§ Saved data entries
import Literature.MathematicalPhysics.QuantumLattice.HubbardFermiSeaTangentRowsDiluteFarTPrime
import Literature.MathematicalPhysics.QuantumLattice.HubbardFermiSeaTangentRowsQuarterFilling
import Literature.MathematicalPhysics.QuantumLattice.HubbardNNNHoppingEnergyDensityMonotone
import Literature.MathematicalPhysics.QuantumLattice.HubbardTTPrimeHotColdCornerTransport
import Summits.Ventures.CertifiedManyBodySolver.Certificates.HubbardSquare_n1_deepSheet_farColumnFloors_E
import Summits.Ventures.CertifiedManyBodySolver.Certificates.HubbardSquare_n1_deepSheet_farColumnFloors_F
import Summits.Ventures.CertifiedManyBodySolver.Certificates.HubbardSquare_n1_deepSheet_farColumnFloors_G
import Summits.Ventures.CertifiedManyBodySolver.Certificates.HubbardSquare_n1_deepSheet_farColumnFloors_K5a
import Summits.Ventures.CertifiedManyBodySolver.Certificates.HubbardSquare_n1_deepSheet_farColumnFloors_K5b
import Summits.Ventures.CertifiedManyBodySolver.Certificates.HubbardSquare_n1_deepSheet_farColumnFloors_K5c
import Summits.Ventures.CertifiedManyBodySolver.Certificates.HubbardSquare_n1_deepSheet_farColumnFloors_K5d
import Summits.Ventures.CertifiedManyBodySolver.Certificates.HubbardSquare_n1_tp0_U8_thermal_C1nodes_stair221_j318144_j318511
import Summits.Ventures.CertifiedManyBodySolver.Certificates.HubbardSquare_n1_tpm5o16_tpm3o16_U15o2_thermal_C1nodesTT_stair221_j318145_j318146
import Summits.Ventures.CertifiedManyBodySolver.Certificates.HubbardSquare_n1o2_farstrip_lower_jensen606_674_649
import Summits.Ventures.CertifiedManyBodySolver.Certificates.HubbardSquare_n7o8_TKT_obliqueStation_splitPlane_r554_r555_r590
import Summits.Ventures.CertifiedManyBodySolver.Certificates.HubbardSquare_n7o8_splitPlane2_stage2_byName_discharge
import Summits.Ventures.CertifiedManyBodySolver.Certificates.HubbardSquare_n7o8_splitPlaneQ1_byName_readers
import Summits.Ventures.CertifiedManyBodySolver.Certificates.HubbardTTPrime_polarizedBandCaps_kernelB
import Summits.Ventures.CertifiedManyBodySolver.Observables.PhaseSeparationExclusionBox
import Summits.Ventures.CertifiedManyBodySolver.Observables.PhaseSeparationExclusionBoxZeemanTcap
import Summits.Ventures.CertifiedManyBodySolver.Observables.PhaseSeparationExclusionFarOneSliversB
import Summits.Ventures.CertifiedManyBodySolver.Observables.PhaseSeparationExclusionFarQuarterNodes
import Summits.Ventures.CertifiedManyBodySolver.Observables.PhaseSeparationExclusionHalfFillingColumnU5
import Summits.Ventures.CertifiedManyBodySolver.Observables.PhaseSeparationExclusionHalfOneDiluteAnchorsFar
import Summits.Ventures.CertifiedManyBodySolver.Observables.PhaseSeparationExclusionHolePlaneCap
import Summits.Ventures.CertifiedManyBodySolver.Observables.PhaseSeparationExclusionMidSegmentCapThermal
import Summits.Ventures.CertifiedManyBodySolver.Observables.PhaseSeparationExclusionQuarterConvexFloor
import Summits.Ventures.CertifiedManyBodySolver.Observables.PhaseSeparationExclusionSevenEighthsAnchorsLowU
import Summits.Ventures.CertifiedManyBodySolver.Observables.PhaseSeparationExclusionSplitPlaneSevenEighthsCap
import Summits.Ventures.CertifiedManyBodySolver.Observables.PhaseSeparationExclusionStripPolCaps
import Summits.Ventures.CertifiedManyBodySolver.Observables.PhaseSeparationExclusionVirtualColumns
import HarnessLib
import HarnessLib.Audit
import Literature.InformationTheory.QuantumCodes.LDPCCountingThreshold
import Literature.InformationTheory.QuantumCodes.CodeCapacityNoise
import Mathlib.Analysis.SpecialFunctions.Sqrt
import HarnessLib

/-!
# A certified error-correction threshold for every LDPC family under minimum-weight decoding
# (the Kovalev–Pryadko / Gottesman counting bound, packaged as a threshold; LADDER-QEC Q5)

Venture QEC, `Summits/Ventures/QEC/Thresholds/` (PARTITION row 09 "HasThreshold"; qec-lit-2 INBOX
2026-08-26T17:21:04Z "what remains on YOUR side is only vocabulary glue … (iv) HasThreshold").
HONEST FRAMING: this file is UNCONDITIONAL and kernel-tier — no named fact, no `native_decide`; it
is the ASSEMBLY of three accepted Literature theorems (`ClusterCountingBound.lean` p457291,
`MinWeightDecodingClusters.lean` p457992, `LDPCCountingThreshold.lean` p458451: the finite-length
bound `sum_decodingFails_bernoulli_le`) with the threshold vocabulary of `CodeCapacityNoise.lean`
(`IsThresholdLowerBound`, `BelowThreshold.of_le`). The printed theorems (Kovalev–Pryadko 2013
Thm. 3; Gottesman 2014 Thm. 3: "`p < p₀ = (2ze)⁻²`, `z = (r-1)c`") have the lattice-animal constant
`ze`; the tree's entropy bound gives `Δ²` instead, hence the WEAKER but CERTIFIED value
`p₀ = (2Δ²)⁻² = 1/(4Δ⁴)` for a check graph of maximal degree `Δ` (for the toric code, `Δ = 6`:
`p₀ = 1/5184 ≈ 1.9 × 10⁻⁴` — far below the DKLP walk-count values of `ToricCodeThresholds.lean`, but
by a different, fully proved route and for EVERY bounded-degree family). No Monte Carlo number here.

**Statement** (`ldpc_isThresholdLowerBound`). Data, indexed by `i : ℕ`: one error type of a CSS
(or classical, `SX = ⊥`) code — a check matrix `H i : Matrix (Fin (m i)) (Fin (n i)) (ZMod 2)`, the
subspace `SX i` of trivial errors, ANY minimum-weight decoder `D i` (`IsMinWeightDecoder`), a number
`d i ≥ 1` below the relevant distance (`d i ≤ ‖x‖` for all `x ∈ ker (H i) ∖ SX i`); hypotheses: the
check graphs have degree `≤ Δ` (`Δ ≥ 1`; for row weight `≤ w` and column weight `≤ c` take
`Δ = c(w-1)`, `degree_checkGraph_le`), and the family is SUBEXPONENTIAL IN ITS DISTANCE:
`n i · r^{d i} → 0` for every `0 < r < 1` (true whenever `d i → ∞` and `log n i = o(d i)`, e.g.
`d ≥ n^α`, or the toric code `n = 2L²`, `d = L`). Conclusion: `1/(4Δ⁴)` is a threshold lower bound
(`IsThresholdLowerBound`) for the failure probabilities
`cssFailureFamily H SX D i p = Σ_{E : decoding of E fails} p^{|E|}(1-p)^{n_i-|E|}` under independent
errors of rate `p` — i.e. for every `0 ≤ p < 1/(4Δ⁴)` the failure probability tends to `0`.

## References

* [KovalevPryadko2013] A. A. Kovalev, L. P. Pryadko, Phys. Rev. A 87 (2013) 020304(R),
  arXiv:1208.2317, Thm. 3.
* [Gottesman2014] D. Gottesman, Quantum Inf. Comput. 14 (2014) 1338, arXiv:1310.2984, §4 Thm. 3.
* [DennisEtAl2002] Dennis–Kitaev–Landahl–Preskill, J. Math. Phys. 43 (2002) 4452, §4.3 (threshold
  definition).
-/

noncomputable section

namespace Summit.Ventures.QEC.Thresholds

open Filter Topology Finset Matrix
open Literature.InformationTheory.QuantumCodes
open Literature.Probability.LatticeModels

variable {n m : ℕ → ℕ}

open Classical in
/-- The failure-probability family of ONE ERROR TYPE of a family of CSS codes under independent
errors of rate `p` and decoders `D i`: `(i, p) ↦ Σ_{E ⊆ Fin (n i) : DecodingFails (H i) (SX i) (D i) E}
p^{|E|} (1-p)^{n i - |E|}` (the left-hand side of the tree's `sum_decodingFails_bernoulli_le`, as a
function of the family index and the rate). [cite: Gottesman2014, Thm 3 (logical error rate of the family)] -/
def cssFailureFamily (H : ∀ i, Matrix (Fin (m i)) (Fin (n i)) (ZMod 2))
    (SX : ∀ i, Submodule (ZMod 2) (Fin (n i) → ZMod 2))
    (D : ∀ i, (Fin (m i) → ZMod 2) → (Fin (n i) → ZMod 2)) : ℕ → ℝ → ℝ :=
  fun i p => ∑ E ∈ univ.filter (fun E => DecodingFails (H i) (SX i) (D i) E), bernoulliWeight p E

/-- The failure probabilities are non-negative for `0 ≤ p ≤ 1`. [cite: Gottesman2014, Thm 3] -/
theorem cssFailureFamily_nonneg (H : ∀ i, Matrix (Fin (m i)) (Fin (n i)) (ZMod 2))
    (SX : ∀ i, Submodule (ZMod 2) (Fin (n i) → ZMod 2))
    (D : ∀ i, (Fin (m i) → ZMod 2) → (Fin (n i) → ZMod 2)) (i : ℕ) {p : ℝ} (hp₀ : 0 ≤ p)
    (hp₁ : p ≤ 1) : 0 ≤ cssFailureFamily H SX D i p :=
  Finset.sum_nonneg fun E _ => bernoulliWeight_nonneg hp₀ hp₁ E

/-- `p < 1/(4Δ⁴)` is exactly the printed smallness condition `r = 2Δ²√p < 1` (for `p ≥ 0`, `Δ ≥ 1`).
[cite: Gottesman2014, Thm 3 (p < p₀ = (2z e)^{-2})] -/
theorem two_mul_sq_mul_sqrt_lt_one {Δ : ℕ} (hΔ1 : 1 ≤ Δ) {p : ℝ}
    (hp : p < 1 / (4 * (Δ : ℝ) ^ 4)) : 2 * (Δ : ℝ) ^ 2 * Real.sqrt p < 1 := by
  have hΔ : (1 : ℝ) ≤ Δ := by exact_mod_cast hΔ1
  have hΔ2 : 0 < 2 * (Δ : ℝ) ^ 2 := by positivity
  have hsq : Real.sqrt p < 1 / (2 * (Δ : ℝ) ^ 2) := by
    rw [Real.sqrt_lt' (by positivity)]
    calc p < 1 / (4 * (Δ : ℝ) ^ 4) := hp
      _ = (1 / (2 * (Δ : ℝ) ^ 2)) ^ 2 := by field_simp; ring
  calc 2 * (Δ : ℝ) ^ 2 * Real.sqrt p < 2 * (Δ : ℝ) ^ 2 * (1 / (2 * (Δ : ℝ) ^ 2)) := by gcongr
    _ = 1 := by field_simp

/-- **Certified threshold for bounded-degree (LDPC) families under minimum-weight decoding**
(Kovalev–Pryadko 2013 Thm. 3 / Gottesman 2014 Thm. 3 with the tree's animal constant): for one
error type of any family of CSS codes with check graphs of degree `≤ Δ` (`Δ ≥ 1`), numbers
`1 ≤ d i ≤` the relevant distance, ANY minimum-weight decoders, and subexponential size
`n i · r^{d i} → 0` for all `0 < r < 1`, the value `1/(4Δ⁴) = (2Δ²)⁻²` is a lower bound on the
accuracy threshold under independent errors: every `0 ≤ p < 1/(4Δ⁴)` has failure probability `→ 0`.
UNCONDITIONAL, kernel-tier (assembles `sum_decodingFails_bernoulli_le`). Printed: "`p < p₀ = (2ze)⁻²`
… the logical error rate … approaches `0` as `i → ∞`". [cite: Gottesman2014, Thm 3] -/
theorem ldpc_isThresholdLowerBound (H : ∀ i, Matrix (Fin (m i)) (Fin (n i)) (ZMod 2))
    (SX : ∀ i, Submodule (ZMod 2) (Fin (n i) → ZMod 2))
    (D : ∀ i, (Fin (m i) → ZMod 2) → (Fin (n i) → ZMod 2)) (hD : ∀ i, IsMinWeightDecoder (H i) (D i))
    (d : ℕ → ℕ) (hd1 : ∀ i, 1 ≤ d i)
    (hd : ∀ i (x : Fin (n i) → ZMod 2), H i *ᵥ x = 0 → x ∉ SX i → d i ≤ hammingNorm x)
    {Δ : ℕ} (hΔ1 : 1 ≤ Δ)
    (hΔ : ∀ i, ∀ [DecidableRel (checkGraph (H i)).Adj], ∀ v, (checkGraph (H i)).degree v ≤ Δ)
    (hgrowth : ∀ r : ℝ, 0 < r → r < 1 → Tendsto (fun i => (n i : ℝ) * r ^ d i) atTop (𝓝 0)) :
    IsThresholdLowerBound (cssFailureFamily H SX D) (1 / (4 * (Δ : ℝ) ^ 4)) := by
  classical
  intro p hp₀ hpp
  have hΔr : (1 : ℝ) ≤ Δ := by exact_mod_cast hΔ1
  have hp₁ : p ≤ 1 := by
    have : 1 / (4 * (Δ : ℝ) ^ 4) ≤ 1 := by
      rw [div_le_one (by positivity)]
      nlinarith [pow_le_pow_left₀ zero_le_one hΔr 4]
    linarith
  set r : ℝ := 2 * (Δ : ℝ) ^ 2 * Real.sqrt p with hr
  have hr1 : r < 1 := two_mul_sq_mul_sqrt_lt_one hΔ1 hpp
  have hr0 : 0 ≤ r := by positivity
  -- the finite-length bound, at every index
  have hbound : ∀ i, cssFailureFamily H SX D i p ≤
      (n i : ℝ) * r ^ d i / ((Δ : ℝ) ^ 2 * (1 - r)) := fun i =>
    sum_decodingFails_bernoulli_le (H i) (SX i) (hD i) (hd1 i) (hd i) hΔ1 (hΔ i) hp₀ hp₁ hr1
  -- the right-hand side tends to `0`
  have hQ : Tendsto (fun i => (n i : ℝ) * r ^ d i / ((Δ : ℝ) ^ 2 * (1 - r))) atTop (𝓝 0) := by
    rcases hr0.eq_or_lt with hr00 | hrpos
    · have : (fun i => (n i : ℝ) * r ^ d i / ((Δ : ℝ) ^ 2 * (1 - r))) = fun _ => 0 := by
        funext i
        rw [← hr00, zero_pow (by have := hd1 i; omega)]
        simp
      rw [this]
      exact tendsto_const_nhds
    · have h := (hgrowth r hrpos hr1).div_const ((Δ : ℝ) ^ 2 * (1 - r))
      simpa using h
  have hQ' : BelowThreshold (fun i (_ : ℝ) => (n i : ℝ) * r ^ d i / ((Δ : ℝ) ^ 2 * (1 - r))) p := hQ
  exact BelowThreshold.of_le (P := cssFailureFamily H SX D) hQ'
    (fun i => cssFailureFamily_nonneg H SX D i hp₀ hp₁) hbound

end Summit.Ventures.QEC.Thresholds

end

§ PROBLEM
Report how many lines in the entries hold the string "logical". Nothing but the number is wanted.

§ SOLUTION TO THIS TASK
2